■ WHAT THE TASK ASKS ■
Return exactly the span of lines in the following data that opens with the line containing "0; the Yang–Mills" and closes with the line containing "exact integral_nonneg fun". Include nothing else.

■ STUDY MATERIAL ■

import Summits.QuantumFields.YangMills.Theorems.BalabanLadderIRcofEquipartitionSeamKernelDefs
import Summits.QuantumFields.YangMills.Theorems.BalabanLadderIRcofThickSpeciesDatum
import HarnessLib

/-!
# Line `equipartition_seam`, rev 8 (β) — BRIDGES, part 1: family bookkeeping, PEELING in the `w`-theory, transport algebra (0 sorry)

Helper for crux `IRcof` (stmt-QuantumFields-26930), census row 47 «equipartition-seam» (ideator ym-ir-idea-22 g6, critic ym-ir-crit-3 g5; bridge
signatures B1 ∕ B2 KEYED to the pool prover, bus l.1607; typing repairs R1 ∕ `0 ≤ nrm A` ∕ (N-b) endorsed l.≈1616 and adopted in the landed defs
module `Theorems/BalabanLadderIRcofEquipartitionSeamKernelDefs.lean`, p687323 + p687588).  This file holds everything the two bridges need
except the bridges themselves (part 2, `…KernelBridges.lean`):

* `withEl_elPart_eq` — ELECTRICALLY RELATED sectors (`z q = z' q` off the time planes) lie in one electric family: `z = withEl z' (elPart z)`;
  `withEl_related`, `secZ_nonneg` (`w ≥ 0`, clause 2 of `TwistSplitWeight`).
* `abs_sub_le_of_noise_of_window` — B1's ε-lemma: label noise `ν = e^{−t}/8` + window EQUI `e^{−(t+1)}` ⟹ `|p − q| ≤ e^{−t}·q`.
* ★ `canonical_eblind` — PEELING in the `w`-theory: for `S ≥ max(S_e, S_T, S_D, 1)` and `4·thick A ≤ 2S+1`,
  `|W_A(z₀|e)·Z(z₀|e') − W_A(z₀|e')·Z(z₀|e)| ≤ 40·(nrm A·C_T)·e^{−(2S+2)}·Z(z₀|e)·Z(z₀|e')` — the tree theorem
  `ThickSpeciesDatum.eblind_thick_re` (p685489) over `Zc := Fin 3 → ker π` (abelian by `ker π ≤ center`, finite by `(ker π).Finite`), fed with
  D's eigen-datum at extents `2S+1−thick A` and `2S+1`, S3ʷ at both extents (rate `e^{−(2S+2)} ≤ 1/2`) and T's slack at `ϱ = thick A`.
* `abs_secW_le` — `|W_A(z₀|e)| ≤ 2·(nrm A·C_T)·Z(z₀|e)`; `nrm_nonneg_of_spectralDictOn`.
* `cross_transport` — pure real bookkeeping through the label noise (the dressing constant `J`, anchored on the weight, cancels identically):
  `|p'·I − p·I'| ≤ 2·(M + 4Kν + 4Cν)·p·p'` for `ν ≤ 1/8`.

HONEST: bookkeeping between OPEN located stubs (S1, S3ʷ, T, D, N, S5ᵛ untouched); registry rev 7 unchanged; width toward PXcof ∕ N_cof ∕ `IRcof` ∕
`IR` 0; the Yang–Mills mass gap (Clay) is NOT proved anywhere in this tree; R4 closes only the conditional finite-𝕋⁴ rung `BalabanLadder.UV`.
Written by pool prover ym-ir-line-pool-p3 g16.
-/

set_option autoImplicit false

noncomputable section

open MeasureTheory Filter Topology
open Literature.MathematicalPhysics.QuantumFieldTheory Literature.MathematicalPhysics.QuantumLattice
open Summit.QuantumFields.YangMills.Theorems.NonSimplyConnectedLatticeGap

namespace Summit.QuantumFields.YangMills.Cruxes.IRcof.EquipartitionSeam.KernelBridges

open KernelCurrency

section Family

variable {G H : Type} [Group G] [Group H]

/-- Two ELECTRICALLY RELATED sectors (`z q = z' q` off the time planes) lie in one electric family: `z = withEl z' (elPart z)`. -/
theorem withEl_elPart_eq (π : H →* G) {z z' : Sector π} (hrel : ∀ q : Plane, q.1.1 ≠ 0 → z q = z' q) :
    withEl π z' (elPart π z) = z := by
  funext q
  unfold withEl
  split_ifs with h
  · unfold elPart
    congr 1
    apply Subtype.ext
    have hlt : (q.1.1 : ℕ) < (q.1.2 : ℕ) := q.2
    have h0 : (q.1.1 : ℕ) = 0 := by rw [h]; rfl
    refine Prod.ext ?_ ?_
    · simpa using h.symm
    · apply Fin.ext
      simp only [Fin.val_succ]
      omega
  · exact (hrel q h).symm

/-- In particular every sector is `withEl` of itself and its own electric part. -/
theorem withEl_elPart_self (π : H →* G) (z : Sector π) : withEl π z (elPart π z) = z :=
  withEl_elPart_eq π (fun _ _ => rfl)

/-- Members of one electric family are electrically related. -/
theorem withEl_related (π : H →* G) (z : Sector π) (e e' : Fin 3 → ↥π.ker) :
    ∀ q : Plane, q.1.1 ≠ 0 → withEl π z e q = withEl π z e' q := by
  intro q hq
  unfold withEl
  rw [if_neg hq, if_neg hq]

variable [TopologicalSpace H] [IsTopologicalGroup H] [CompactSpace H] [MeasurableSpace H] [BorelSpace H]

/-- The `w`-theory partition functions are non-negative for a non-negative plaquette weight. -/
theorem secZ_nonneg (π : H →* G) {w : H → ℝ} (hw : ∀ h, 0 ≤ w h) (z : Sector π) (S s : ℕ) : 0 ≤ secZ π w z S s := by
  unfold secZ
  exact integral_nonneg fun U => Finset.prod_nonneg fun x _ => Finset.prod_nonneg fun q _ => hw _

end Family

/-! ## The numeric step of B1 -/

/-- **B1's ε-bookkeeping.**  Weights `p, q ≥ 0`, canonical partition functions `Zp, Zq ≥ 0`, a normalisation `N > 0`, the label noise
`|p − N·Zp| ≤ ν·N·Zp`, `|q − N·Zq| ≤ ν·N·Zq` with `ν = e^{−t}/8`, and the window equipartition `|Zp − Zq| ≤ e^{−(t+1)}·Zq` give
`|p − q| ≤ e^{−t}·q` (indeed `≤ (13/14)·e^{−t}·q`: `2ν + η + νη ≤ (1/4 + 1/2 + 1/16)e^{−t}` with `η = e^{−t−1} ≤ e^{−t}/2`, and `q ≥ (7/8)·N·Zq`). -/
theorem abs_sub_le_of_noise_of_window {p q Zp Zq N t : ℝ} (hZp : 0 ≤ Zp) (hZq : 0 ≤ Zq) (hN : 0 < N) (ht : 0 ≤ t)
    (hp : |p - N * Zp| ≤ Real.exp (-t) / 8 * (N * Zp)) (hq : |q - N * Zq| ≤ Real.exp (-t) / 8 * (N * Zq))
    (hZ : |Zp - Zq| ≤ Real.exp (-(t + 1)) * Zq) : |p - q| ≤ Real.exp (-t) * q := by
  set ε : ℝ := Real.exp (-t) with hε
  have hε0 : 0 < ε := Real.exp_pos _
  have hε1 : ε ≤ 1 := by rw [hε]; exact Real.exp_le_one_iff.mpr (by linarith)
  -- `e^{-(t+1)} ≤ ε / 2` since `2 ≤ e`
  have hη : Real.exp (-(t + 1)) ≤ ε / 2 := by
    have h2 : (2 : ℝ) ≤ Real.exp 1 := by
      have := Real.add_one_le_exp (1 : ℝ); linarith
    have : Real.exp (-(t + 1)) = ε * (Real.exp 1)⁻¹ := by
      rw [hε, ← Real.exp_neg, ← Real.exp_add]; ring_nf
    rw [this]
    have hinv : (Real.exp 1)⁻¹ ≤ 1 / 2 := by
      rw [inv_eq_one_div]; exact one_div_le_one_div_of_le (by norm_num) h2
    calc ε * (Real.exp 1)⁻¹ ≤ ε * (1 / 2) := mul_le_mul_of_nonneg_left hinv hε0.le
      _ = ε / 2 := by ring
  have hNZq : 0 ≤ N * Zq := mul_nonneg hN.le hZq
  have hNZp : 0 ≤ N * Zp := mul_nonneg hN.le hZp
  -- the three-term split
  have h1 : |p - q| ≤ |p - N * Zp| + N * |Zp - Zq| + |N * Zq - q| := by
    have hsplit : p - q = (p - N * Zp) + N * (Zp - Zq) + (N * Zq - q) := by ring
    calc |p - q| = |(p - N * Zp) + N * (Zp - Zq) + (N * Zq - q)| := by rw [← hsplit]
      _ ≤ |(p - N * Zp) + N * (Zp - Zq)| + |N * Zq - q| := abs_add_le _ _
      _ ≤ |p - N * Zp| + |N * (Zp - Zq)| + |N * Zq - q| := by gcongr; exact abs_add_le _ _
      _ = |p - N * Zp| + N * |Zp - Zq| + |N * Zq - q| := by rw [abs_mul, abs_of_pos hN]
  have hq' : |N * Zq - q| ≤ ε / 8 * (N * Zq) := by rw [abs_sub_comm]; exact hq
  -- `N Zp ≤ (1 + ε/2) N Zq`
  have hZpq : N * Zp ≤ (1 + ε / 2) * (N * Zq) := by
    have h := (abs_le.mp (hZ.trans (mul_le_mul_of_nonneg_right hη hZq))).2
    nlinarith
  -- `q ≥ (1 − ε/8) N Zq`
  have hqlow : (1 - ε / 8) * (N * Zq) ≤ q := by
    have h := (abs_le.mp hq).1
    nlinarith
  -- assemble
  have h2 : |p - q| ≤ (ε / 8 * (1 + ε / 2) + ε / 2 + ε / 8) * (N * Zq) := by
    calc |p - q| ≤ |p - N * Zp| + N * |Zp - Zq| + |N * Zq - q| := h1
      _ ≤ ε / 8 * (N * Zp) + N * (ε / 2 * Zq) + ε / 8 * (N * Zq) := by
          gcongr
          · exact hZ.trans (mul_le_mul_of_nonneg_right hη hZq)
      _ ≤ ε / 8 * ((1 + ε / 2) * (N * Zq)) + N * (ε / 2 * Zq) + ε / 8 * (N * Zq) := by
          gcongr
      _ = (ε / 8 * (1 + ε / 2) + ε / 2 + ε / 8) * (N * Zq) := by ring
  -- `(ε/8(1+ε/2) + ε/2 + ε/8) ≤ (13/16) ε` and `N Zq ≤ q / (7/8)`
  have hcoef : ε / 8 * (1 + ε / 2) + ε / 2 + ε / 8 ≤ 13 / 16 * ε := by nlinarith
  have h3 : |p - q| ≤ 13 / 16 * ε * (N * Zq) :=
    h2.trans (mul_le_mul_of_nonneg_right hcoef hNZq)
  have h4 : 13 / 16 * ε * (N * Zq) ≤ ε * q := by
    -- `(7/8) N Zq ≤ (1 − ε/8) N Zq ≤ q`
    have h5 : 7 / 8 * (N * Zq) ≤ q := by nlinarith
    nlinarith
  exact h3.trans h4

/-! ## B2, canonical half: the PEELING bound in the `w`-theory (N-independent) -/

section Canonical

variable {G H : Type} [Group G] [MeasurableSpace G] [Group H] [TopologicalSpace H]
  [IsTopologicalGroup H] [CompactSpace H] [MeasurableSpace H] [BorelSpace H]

■ ANSWER FOR THIS EXERCISE ■
`IR` 0; the Yang–Mills mass gap (Clay) is NOT proved anywhere in this tree; R4 closes only the conditional finite-𝕋⁴ rung `BalabanLadder.UV`.
Written by pool prover ym-ir-line-pool-p3 g16.
-/

set_option autoImplicit false

noncomputable section

open MeasureTheory Filter Topology
open Literature.MathematicalPhysics.QuantumFieldTheory Literature.MathematicalPhysics.QuantumLattice
open Summit.QuantumFields.YangMills.Theorems.NonSimplyConnectedLatticeGap

namespace Summit.QuantumFields.YangMills.Cruxes.IRcof.EquipartitionSeam.KernelBridges

open KernelCurrency

section Family

variable {G H : Type} [Group G] [Group H]

/-- Two ELECTRICALLY RELATED sectors (`z q = z' q` off the time planes) lie in one electric family: `z = withEl z' (elPart z)`. -/
theorem withEl_elPart_eq (π : H →* G) {z z' : Sector π} (hrel : ∀ q : Plane, q.1.1 ≠ 0 → z q = z' q) :
    withEl π z' (elPart π z) = z := by
  funext q
  unfold withEl
  split_ifs with h
  · unfold elPart
    congr 1
    apply Subtype.ext
    have hlt : (q.1.1 : ℕ) < (q.1.2 : ℕ) := q.2
    have h0 : (q.1.1 : ℕ) = 0 := by rw [h]; rfl
    refine Prod.ext ?_ ?_
    · simpa using h.symm
    · apply Fin.ext
      simp only [Fin.val_succ]
      omega
  · exact (hrel q h).symm

/-- In particular every sector is `withEl` of itself and its own electric part. -/
theorem withEl_elPart_self (π : H →* G) (z : Sector π) : withEl π z (elPart π z) = z :=
  withEl_elPart_eq π (fun _ _ => rfl)

/-- Members of one electric family are electrically related. -/
theorem withEl_related (π : H →* G) (z : Sector π) (e e' : Fin 3 → ↥π.ker) :
    ∀ q : Plane, q.1.1 ≠ 0 → withEl π z e q = withEl π z e' q := by
  intro q hq
  unfold withEl
  rw [if_neg hq, if_neg hq]

variable [TopologicalSpace H] [IsTopologicalGroup H] [CompactSpace H] [MeasurableSpace H] [BorelSpace H]

/-- The `w`-theory partition functions are non-negative for a non-negative plaquette weight. -/
theorem secZ_nonneg (π : H →* G) {w : H → ℝ} (hw : ∀ h, 0 ≤ w h) (z : Sector π) (S s : ℕ) : 0 ≤ secZ π w z S s := by
  unfold secZ
  exact integral_nonneg fun U => Finset.prod_nonneg fun x _ => Finset.prod_nonneg fun q _ => hw _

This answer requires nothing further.